STORY STARTER
Submitted by The Author
The Revolutionary
Write a story surrounding whatever comes to mind when you imagine this character.
The Weeds and the Healer
Once, there was a healer. And he had a garden. In this garden grew all he needed for his medicines and his salves and teas to heal people. The healer took great care of his garden, tending to it every day and harvesting and drying with precision everything he needed. His harvest and his business was bountiful and thriving, people would come from all over to see him and get well. But one day, the healer went outside, and despite all his tending and efforts, weeds as tall as his knees had grown up between the medicines. He got to work, ripping up the weeds, but they had grown so deep they pulled up clumps of dirt and sometimes brought the medicine with it. All day, the healer toiled. Patients came and went but he saw none of them. His brow scorched and dirt built under his nails and thorns embedded in his skin, but still, he worked until the sun disappeared and all the weeds were gone.
The next day, he went back outside, and the weeds had grown up again, taller than last time and more abundant than the medicines. He went to work again until the weeds were gone with the sun. And then the next day, and the very next, it was the same. Each time doubled in size until it was as if a forest grew up outside his house. Finally, he stopped toiling. All his patients were turned away, for he had no more medicines, the weeds were so abundant.
One day, a very old, sickly man came to his house. He was dying, and he needed the healer's help, but the healer said to him, “I have nothing I can give you.” The old man was desperate and said to him, “Give me whatever you have.” So the healer went and gathered some weeds, crushed them into a tea, and gave it to him. He knew it would probably do nothing, but the man was insistent. The old man thanked him and drank the tea, then went to sleep. He slept for four days. On the fifth day, the healer was worried the old man had died, and went to check on him, but the old man woke up. He was well. Astonished, the healer went back to the weeds, and instead of getting rid of them, he harvested them.
The old man thanked him and left, but a woman came to him after, suffering pain when she touched anywhere on her body. Again, the healer told her he had nothing to help her. “Give me anything you have,” she said. Again, he made the tea from the weeds, and she was well. The town had begun to hear about these weeds as more people came to the healer for help. The elders and the council came to the healer's house to see what they were talking about, and saw his garden replaced with more weeds. They became angry.
“This isn’t medicine!” They shouted at him. “This is nothing we’ve seen before. You must be replacing the weeds with real herbs in the tea!” So they sent young men, with swords and knives, to cut down the weeds. The healer railed, fought as he was held back. But it was useless. The people he had healed stood in their quiet trouble as they watched, fear freezing them to their souls. They left him with his empty garden. But the next morning, the weeds were back. Again, he healed people, and more came to him from across nations.
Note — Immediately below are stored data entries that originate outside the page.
/-
HONEST FRAMING: certified error envelopes and provably optimal rounding/accumulation schemes for
low-precision formats under stated cost models; every table by two implementations; no hardware
or vendor claims.
-/
import Summits.Ventures.CertifiedArithmetic.LowPrec.OptDemotionRoutingE3Opt
import Summits.Ventures.CertifiedArithmetic.LowPrec.OptDemotionRoutingPhi3p
import Summits.Ventures.CertifiedArithmetic.LowPrec.OptDemotionRoutingR33

/-!
# The demotion law (Theorem T8), part 10l: the POPCOUNT-3 top-level `E`-rows `E3(j,k,l)` — FOR EVERY `q`

  `x_(j-1,k-1,l-1) ≤ (1-u) x_(j,k,l) + (1+u) t x_(k-j,l-j,q-j)`,  `t = 2^-j`, `2 ≤ j < k < l ≤ q-1`,

the e-side split target `(E_u)(β = ½, B = 2^-j + 2^-k + 2^-l)`, for EVERY tree and every `q ≥ 5`
(`treeBR_eRow3`).  Tree induction over the four-bit left side (part 10l-0 `treeBR_quad_node_le`,
sixteen options); EVERY branch is an instance of one of the four R33 branch lemmas of part 10j-a
with renamed coordinates (lean seat gen 14, CONJECTURE-D-NODESTEP.md §G14.2): `{all}` = IH
(`eRow2_branch4`); `∅` = opt's L1 pattern with (MC) at the four-bit configuration
(`eRow2_branch1`); `{j-1}` = R31(j) on `a` + the TWO-BIT LEMMA B1 on `b` (`eRow2_branch2`, rows
10k-a′ `treeBR_gcB1_triple`, 10i-0 `two_treeBR_triple_le`); `{k-1}`, `{l-1}` = LEMMA Φ3(j,k) resp.
Φ3(j,l) on `a` + (MC) at a triple on `b` (`eRow2_branch3`); `{j-1,k-1}`, `{j-1,l-1}` = R33
(`treeBR_eRow2`) at `(j,k)` resp. `(j,l)` on `a` + LEMMA B1 on `b` (`eRow2_branch2`);
`{k-1,l-1}` = LEMMA Φ3′ (part 10k-b `treeBR_phi3p`) on `a` + (MC) on `b` (`eRow2_branch3`).
Exact cross-check of the sixteen certificates for all `(q,j,k,l)`, `q ≤ 18` (2380 quadruples,
0 failures): sessions work/r33/cert_e3.py.  With parts 10c/10e/10j: every top-level e-side row of
opt's split with `popcount(B) ≤ 3` holds at `ρ = u` for every tree and every `q`.
-/

namespace Summit.Ventures.CertifiedArithmetic.LowPrec.Opt

open Literature.ComputerArithmetic.JeannerodRump2018
open Literature.ComputerArithmetic.JeannerodRump2018.SumTree

section E3

variable {q : ℕ}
Again, the council and the elders sent the young men, but they couldn’t stop the weeds from growing.
“We are giving you a warning,” they said to him. “You must stop this nonsense or suffer dire consequences.” But the healer did not listen. To listen would go against the very nature of himself, to do harm and neglect the least of these. So day after day, he harvested and crushed the weeds and made them into tea for the people who came to see him. The elders and the council decided the weeds were not the problem. “If we can take them, we can sell them for a profit, if they are all-healing.” So in the dark of night, they sent more young men, this time, to harvest the weeds. They brought them to the elders and the council the next morning, but they were useless. Rotting and withered.
What grows for healing does not bloom for profit.